Growing up with an icon for a name, Madonna has developed a distinctly democratic attitude toward sacred symbols: they belong to the common man and woman. She hangs multiple crucifixes around her neck, has draped herself undraped in the American flag and made freewheeling use of the hallowed peace symbol.

"My idea is to take these iconographic symbols that are held away from everybody in glass cases and say, Here is another way of looking at it. I can hang this around my neck. I can have this coming out of my crotch if I want. The idea is to somehow bring it down to a level that everyone can relate to.

"I had to cancel two of my shows in Italy because of the Vatican. Rome and Florence. It was propaganda. Even though there were all of these profane gestures and masturbatory demonstrations, I think that my show was very religious and spiritual. I feel fairly in touch with my Italian roots, so when I got to Italy, I expected to be embraced because my show has so much Catholicism in it. Fellini -- whatever! And they slammed the door in my face. They were basically saying that I was a whore and no one should go to my shows and that I was taunting the youth and making them have bad thoughts and blah- blah-blah."

In Italy, under direct attack from the Vatican, Madonna appeared under kliegs in shades and her flaxen halo to defy the prelates with her artistic manifesto:

"My show is not a conventional rock show but a theatrical presentation of my music. And like theater, it asks questions, provokes thoughts and takes you on an emotional journey portraying good and bad, light and dark, joy and sorrow, redemption and salvation. I do not endorse a way of life but describe one, and the audience is left to make its own decisions and judgments."

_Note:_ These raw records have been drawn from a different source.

end Summit.QuantumAdvantage.QuantumAdvantage.Theorems.DegreeOnePrimesEscape

end
import Summits.ABC.IUTFork.Repair.RHReqsideWeightLawsSignTierL1Datum
import Summits.ABC.IUTFork.Repair.RHHullCellSlice
import HarnessLib

/-!
# D-0122 AXIS B, knob k1 — THE TYPED FORM, part 3h: the «seg» column under a modified pilot law — DOWNWARD CLOSURE of the k1-cell is a THEOREM for
# laws growing at least like print (`Δf(j)·j ≥ 2(f(j) − 1)`: print, `κ = 3`, affine `c ≥ 1`) and FAILS for the light laws `κ = 1`, `κ = 3/2` at explicit
# tame-type integer data — which is why `T`, `K_L0`, `DD` were typed segment-free (parts 3a/3f)

abc-iut cell, rung LADDER-ABC:A2.RESCUE.H; seat abc-iut-reqb-typ-1 (GEN 3; D-0122 axis B typer k1/k4; R69 (A1) hardening queue); owner abc-iut-rh-lead g4
(`plan/rescue/R-H/ROUND3/REQB-SPEC.md` v0.2 §1 «`j₀(w) = #{j : margin_j ≥ 0}` (seg = 1 iff these are `{1..j₀}`)», §3 column «seg violations»); table of record
`REQB-TABLE.tsv` v1 b8ac679ede5d795b (every k1 row: seg violations 0 on the bed — an ENGINE fact about the tabulated data). Print's downward closure is
abc-iut-rh2-w-2's `RH.HullCellSlice.hullCellδ_of_succ` / `hullCellδ_anti` (local-field hypotheses `e − 1 ≤ δ`, `r_out ≤ r_in`, `m ≥ 0`). Parts 3a–3g =
p516945 … p522952 (this seat). Nothing re-typed.
* §1 `not_cell_succ_of_not_cell` — **DOWNWARD CLOSURE FOR HEAVY LAWS** (`den = 1`; `0 < e`, `e − 1 ≤ δ`, `r_out ≤ r_in`, `0 ≤ m`, `1 ≤ j`): if the law's
  increment at `j` satisfies `0 ≤ Δf := f(j+1) − f(j)` and **`Δf·j ≥ 2·(f(j) − 1)`**, then failure at `j` propagates to `j + 1`. (Failure at `j` forces
  `(f(j) − 1)m ≥ jδ + (j+1)G + 1`, whence `Δf·m ≥ 2δ + G ≥ δ + G + (e − 1)`, which is what the floor needs: `e⌊(X+Δ)/e⌋ ≥ e⌊X/e⌋ + Δ − (e−1)`.) Instances:
  PRINT `j²` (`(2j+1)j ≥ 2(j²−1)`; = rh2-w-2's theorem, re-derived in the `Cell` currency: `cell_sq_of_succ`), `κ = 3` (`lawPow 6 = j³`: `(3j²+3j+1)j ≥ 2(j³−1)`),
  AFFINE `c ≥ 1` (`c(2j+1)j ≥ 2(cj²−1)`) — for these rows «seg = 1» is a THEOREM at every place a local field can present, and `j₀(w)` is a true cutoff.
* §2 **NON-SEGMENT WITNESSES FOR THE LIGHT LAWS** (tame-type integers `δ = e − 1`, `r_in = 1`, `r_out < 0`, `m ≥ 0`, by `decide`): `κ = 1` at
  `(e, m, δ, r_in, r_out) = (7, 13, 6, 1, −3)`: labels `1 … 5` IN, `6` OUT, `7` IN (`kappaOne_not_downward_closed`); `κ = 3/2` at `(13, 11, 12, 1, −3)`: `1, 2` IN,
  `3` OUT, `4` IN (`kappaThreeHalves_not_downward_closed`; `⌈3^{3/2}⌉ = 6`, `⌈4^{3/2}⌉ = 8` by certificates). So for `κ < 2` the increment condition fails
  (`κ = 1`: `j ≥ 2(j−1)` only for `j ≤ 2`) AND closure itself fails: «seg = 1» for rows S-k1-kappa1 / S-k1-kappa3/2 (and their pairs) is a property of the
  TABULATED BED (engines: 0 violations on 1,531 places), not of the law — the reason parts 3a/3f typed `offDemand` / `keptDemand` / `exactDeficit` over the
  licensed SET, with no segment assumption, and part 3a's `offDemand_eq_of_boundary` takes the segment shape as an explicit hypothesis.
  NOT DECIDED HERE: shift `a ≥ 1` (increment condition holds only for `j ≤ 6` at `a = 1`) and `κ = 5/2` (ceilings) — the bed reports 0 violations; no claim.
HONEST FRAMING: integer arithmetic about OUR typed cell with a free pilot law (a PARAMETER — REQB-SPEC FRAMING); the witnesses are integers, not places of
the bed; nothing here asserts that abc is proved or refuted, or that [IUTchIII] Cor. 3.12 / [IUTchIV] Thm. 1.10 holds or fails at any datum, or takes a
side on any author; typed ≠ proved; computed ≠ proved. [claim: Mochizuki2012, status: disputed] for every IUT locution.
[cite: Mochizuki2012, IUTchIV Prop. 1.2 (i)(ii) p. 10, Prop. 1.4 p. 13] [cite: SerreLocalFields1979, Ch. III §6 Prop. 13]
-/

noncomputable section

open Finset

namespace Summit.ABC.IUTFork.Repair.RH.ReqsideWeightLaws

open Summit.ABC.IUTFork.Repair.RH.DiffPricedHull Summit.ABC.IUTFork.Repair.RH.HullCellSlice

/-! ## §1. Downward closure for laws growing at least like print -/

/-- **FAILURE PROPAGATES UPWARD under a heavy law** (`den = 1`; local-field hypotheses `0 < e`, `e − 1 ≤ δ`, `r_out ≤ r_in`, `0 ≤ m`; label `j ≥ 1`;
increment `Δf = f(j+1) − f(j) ≥ 0` with `Δf·j ≥ 2(f(j) − 1)`): `¬ Cell_j ⟹ ¬ Cell_{j+1}`. Generalises abc-iut-rh2-w-2's
`HullCellSlice.not_hullCellδ_succ_of_not_hullCellδ` (print) to every such law. [folklore] -/
theorem not_cell_succ_of_not_cell {f : ℕ → ℤ} {e m δ rin rout : ℤ} (he : 0 < e) (hδ : e - 1 ≤ δ) (hio : rout ≤ rin) (hm : 0 ≤ m)
    {j : ℕ} (hj : 1 ≤ j) (hinc0 : 0 ≤ f (j + 1) - f j) (hinc : 2 * (f j - 1) ≤ (f (j + 1) - f j) * (j : ℤ))
    (h : ¬ Cell f 1 e m δ rin rout j) : ¬ Cell f 1 e m δ rin rout (j + 1) := by
  -- failure at `j` in linear form: `(f(j) − 1)m ≥ jδ + (j+1)G + 1`
  have hlin : (j : ℤ) * δ + ((j : ℤ) + 1) * (rin - rout) < (f j - 1) * m := by
    by_contra hle
    exact h (cell_of_linear one_pos he (by push Not at hle; linarith))
  have hj' : (1 : ℤ) ≤ (j : ℤ) := by exact_mod_cast hj
  have hδ0 : 0 ≤ δ := by linarith
  have hG0 : 0 ≤ rin - rout := by linarith
  -- hence `f(j) ≥ 2` (else the left side `≥ 0` could not be `< 0`)
  have hf2 : 2 ≤ f j := by
    by_contra hlt
    push Not at hlt
    have : (f j - 1) * m ≤ 0 := by nlinarith
    nlinarith [mul_nonneg (by linarith : (0 : ℤ) ≤ (j : ℤ)) hδ0, mul_nonneg (by linarith : (0 : ℤ) ≤ (j : ℤ) + 1) hG0]
  -- the increment estimate `Δf·m ≥ 2δ + G`
  have hΔ : 2 * δ + (rin - rout) ≤ (f (j + 1) - f j) * m := by
    -- multiply `hlin` by `Δf ≥ 0` and compare with `(f j − 1)(2δ + G)` using `Δf·j ≥ 2(f j − 1)`, `Δf·(j+1) ≥ f j − 1`
    have h1 : (f (j + 1) - f j) * ((j : ℤ) * δ + ((j : ℤ) + 1) * (rin - rout)) ≤ (f (j + 1) - f j) * ((f j - 1) * m) :=
      mul_le_mul_of_nonneg_left hlin.le hinc0
    have h2 : (f j - 1) * (2 * δ) ≤ (f (j + 1) - f j) * ((j : ℤ) * δ) := by nlinarith [mul_le_mul_of_nonneg_right hinc hδ0]
    have hinc' : f j - 1 ≤ (f (j + 1) - f j) * ((j : ℤ) + 1) := by nlinarith
    have h3 : (f j - 1) * (rin - rout) ≤ (f (j + 1) - f j) * (((j : ℤ) + 1) * (rin - rout)) := by
      nlinarith [mul_le_mul_of_nonneg_right hinc' hG0]
    have h4 : (f j - 1) * (2 * δ + (rin - rout)) ≤ (f j - 1) * ((f (j + 1) - f j) * m) := by nlinarith
    exact le_of_mul_le_mul_left h4 (by linarith)
  -- floor bookkeeping
  intro hc
  unfold Cell at h hc
  push Not at h
  simp only [one_mul, Nat.cast_add, Nat.cast_one] at h hc
  set X : ℤ := f j * m - ((j : ℤ) * δ + ((j : ℤ) + 1) * rin) with hX
  set Δ : ℤ := (f (j + 1) - f j) * m - δ - rin with hΔ'
  have hX' : f (j + 1) * m - (((j : ℤ) + 1) * δ + ((j : ℤ) + 1 + 1) * rin) = X + Δ := by rw [hX, hΔ']; ring
  rw [hX'] at hc
  -- `⌊(X+Δ)/e⌋ ≥ ⌊X/e⌋ + ⌊Δ/e⌋` and `e⌊Δ/e⌋ ≥ Δ − (e − 1)`
  have hsum : X / e + Δ / e ≤ (X + Δ) / e := by
    refine Int.le_ediv_of_mul_le he ?_
    have h1 := Int.ediv_mul_le X he.ne'
    have h2 := Int.ediv_mul_le Δ he.ne'
    nlinarith
  have hmod : e * (Δ / e) ≥ Δ - (e - 1) := by
    have h1 := Int.mul_ediv_add_emod Δ e
    have h2 := Int.emod_lt_of_pos Δ he
    linarith
  have hfloor : e * (X / e) + e * (Δ / e) ≤ e * ((X + Δ) / e) := by nlinarith [mul_le_mul_of_nonneg_left hsum he.le]
  nlinarith

/-- **DOWNWARD CLOSURE for heavy laws**: under the hypotheses of `not_cell_succ_of_not_cell` at label `j`, `Cell_{j+1} ⟹ Cell_j`. [folklore] -/
theorem cell_of_cell_succ {f : ℕ → ℤ} {e m δ rin rout : ℤ} (he : 0 < e) (hδ : e - 1 ≤ δ) (hio : rout ≤ rin) (hm : 0 ≤ m)
    {j : ℕ} (hj : 1 ≤ j) (hinc0 : 0 ≤ f (j + 1) - f j) (hinc : 2 * (f j - 1) ≤ (f (j + 1) - f j) * (j : ℤ))
    (h : Cell f 1 e m δ rin rout (j + 1)) : Cell f 1 e m δ rin rout j := by
  by_contra h'
  exact not_cell_succ_of_not_cell he hδ hio hm hj hinc0 hinc h' h

/-- **PRINT** (`(2j+1)·j ≥ 2(j² − 1)`): `Cell_{j+1} ⟹ Cell_j` — rh2-w-2's `hullCellδ_of_succ` in the `Cell` currency. [folklore] -/
theorem cell_sq_of_succ {e m δ rin rout : ℤ} (he : 0 < e) (hδ : e - 1 ≤ δ) (hio : rout ≤ rin) (hm : 0 ≤ m) {j : ℕ} (hj : 1 ≤ j)
    (h : Cell (fun j => (j : ℤ) ^ 2) 1 e m δ rin rout (j + 1)) : Cell (fun j => (j : ℤ) ^ 2) 1 e m δ rin rout j :=
  cell_of_cell_succ he hδ hio hm hj (by push_cast; nlinarith) (by push_cast; nlinarith) h

/-- **`κ = 3`** (`lawPow 6 = j³`; `(3j² + 3j + 1)·j ≥ 2(j³ − 1)`): `Cell_{j+1} ⟹ Cell_j` — «seg = 1» is a theorem for this law. [folklore] -/
theorem cell_cube_of_succ {e m δ rin rout : ℤ} (he : 0 < e) (hδ : e - 1 ≤ δ) (hio : rout ≤ rin) (hm : 0 ≤ m) {j : ℕ} (hj : 1 ≤ j)
    (h : Cell (lawPow 6) 1 e m δ rin rout (j + 1)) : Cell (lawPow 6) 1 e m δ rin rout j := by
  have hj' : (1 : ℤ) ≤ (j : ℤ) := by exact_mod_cast hj
  refine cell_of_cell_succ he hδ hio hm hj ?_ ?_ h
  · rw [lawPow_six, lawPow_six]; push_cast; nlinarith [sq_nonneg (j : ℤ)]
  · rw [lawPow_six, lawPow_six]; push_cast; nlinarith [sq_nonneg (j : ℤ), mul_nonneg (by linarith : (0 : ℤ) ≤ j) (sq_nonneg (j : ℤ))]

/-- **AFFINE `c ≥ 1`** (`den = 1`, `f = c·j²`; `c(2j+1)·j ≥ 2(cj² − 1)`): `Cell_{j+1} ⟹ Cell_j` — «seg = 1» is a theorem for row S-k1-affine2. [folklore] -/
theorem cell_affine_of_succ {c : ℕ} (hc : 1 ≤ c) {e m δ rin rout : ℤ} (he : 0 < e) (hδ : e - 1 ≤ δ) (hio : rout ≤ rin) (hm : 0 ≤ m)
    {j : ℕ} (hj : 1 ≤ j) (h : Cell (lawAffine c) 1 e m δ rin rout (j + 1)) : Cell (lawAffine c) 1 e m δ rin rout j := by
  have hj' : (1 : ℤ) ≤ (j : ℤ) := by exact_mod_cast hj
  have hc' : (1 : ℤ) ≤ (c : ℤ) := by exact_mod_cast hc
  refine cell_of_cell_succ he hδ hio hm hj ?_ ?_ h
  · unfold lawAffine; push_cast; nlinarith
  · unfold lawAffine; push_cast; nlinarith

/-! ## §2. The light laws are NOT downward closed: explicit tame-type witnesses -/

/-- **`κ = 1` IS NOT DOWNWARD CLOSED**: at the tame-type integers `(e, m, δ, r_in, r_out) = (7, 13, 6, 1, −3)` (`δ = e − 1`, `r_out ≤ r_in`, `m ≥ 0`) the law
`f(j) = j` licenses labels `1, …, 5` and `7` but NOT `6` — the licensed set `{1,…,5, 7}` is not an initial segment. [folklore] -/
theorem kappaOne_not_downward_closed :
    (∀ i : Fin 5, Cell (fun j => (j : ℤ)) 1 7 13 6 1 (-3) (i.val + 1)) ∧ ¬ Cell (fun j => (j : ℤ)) 1 7 13 6 1 (-3) 6 ∧
      Cell (fun j => (j : ℤ)) 1 7 13 6 1 (-3) 7 ∧ ¬ Cell (fun j => (j : ℤ)) 1 7 13 6 1 (-3) 8 := by
  unfold Cell
  refine ⟨by decide, by decide, by decide, by decide⟩

/-- `⌈3^{3/2}⌉ = 6` and `⌈4^{3/2}⌉ = 8` by the integer certificates `5² < 27 ≤ 6²`, `7² < 64 ≤ 8²`. [folklore] -/
theorem lawPow_three_at_three_four : lawPow 3 3 = 6 ∧ lawPow 3 4 = 8 := by
  refine ⟨le_antisymm ?_ ?_, le_antisymm ?_ ?_⟩
  · exact_mod_cast (lawPow_le_of_pow_le_sq (a := 3) (j := 3) (s := 6) (by norm_num))
  · have h := succ_le_lawPow_of_sq_lt (a := 3) (j := 3) (s := 5) (by norm_num); push_cast at h; linarith
  · exact_mod_cast (lawPow_le_of_pow_le_sq (a := 3) (j := 4) (s := 8) (by norm_num))
  · have h := succ_le_lawPow_of_sq_lt (a := 3) (j := 4) (s := 7) (by norm_num); push_cast at h; linarith

/-- **`κ = 3/2` IS NOT DOWNWARD CLOSED**: at the tame-type integers `(e, m, δ, r_in, r_out) = (13, 11, 12, 1, −3)` the law `⌈j^{3/2}⌉` licenses labels `1, 2`
and `4` but NOT `3` (`⌈3^{3/2}⌉ = 6`: `13·⌊26/13⌋ = 26 > 23`; `⌈4^{3/2}⌉ = 8`: `13·⌊35/13⌋ = 26 ≤ 26`). [folklore] -/
theorem kappaThreeHalves_not_downward_closed :
    Cell (lawPow 3) 1 13 11 12 1 (-3) 1 ∧ Cell (lawPow 3) 1 13 11 12 1 (-3) 2 ∧ ¬ Cell (lawPow 3) 1 13 11 12 1 (-3) 3 ∧
      Cell (lawPow 3) 1 13 11 12 1 (-3) 4 := by
  obtain ⟨h3, h4⟩ := lawPow_three_at_three_four
  have h1 : lawPow 3 1 = 1 := lawPow_at_one 3
  have h2 : lawPow 3 2 = 3 := by
    refine le_antisymm ?_ ?_
    · exact_mod_cast (lawPow_le_of_pow_le_sq (a := 3) (j := 2) (s := 3) (by norm_num))
    · have h := succ_le_lawPow_of_sq_lt (a := 3) (j := 2) (s := 2) (by norm_num); push_cast at h; linarith
  refine ⟨?_, ?_, ?_, ?_⟩
  · rw [cell_congr (g := fun _ => (1 : ℤ)) h1]; unfold Cell; decide
  · rw [cell_congr (g := fun _ => (3 : ℤ)) h2]; unfold Cell; decide
  · rw [cell_congr (g := fun _ => (6 : ℤ)) h3]; unfold Cell; decide
  · rw [cell_congr (g := fun _ => (8 : ℤ)) h4]; unfold Cell; decide

/-- Consequently the `κ = 1` witness place has `T ≠ demandSum L − demandSum j₀` for any single cutoff: its unlicensed set on `{1..7}` is `{6}`, so
`T_{κ=1} = 6 − 1 = 5` while `K_L0` counts label `7` (`keptDemand = Σ_{j ∈ {1..5,7}} (j − 1) = 16`): the segment-free definitions of part 3a are the ones that
match the engines' «kept = licensed cells». [folklore] -/
theorem kappaOne_witness_offDemand :
    offDemand (fun j => (j : ℤ)) 1 7 13 6 1 (-3) 7 = 5 ∧ keptDemand (fun j => (j : ℤ)) 1 7 13 6 1 (-3) 7 = 16 := by
  obtain ⟨h15, h6, h7, -⟩ := kappaOne_not_downward_closed
  have hcell : ∀ i, i < 7 → (Cell (fun j => (j : ℤ)) 1 7 13 6 1 (-3) (i + 1) ↔ i ≠ 5) := by
    intro i hi
    interval_cases i
    · exact ⟨fun _ => by omega, fun _ => h15 ⟨0, by omega⟩⟩
    · exact ⟨fun _ => by omega, fun _ => h15 ⟨1, by omega⟩⟩
    · exact ⟨fun _ => by omega, fun _ => h15 ⟨2, by omega⟩⟩
    · exact ⟨fun _ => by omega, fun _ => h15 ⟨3, by omega⟩⟩
    · exact ⟨fun _ => by omega, fun _ => h15 ⟨4, by omega⟩⟩
    · exact ⟨fun h => absurd h h6, fun h => absurd rfl h⟩
    · exact ⟨fun _ => by omega, fun _ => h7⟩
  have hoff : offDemand (fun j => (j : ℤ)) 1 7 13 6 1 (-3) 7 = 5 := by
    unfold offDemand
    rw [Finset.sum_eq_single_of_mem 5 (by simp) (fun i hi hne => by
      rw [Finset.mem_range] at hi
      rw [if_pos ((hcell i hi).2 hne)])]
    rw [if_neg (fun hc => ((hcell 5 (by omega)).1 hc) rfl)]
    norm_num
  refine ⟨hoff, ?_⟩
  have hsum := keptDemand_add_offDemand (fun j => (j : ℤ)) 1 7 13 6 1 (-3) 7
  have hD := two_mul_demandSum_id 7
  push_cast at hD
  linarith

end Summit.ABC.IUTFork.Repair.RH.ReqsideWeightLaws

end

To use a technical psychiatric term, Madonna is a complicated nut. A darker shadow of her libido has been peeking forth in her recent work. She appeared bound in chains and wearing a black leather dog collar in her video epic Express Yourself. In Hanky Panky she pleaded for corporal punishment, asking for "a good spanking." She frolicked as a stern, let-them-eat-cake fop queen in a send-up of Les Liaisons Dangereuses at the MTV Video Awards ceremony. In her controversial medium-core mini-film, Justify My Love, she played an O-like character drifting through a hypnagogic sexscape worthy of Leopold von Sacher- Masoch. Truth or Dare takes her into murkier erotic territory still: Circe with a wink and a whip. A common theme of these artistic explorations by this former cheerleader is masochism.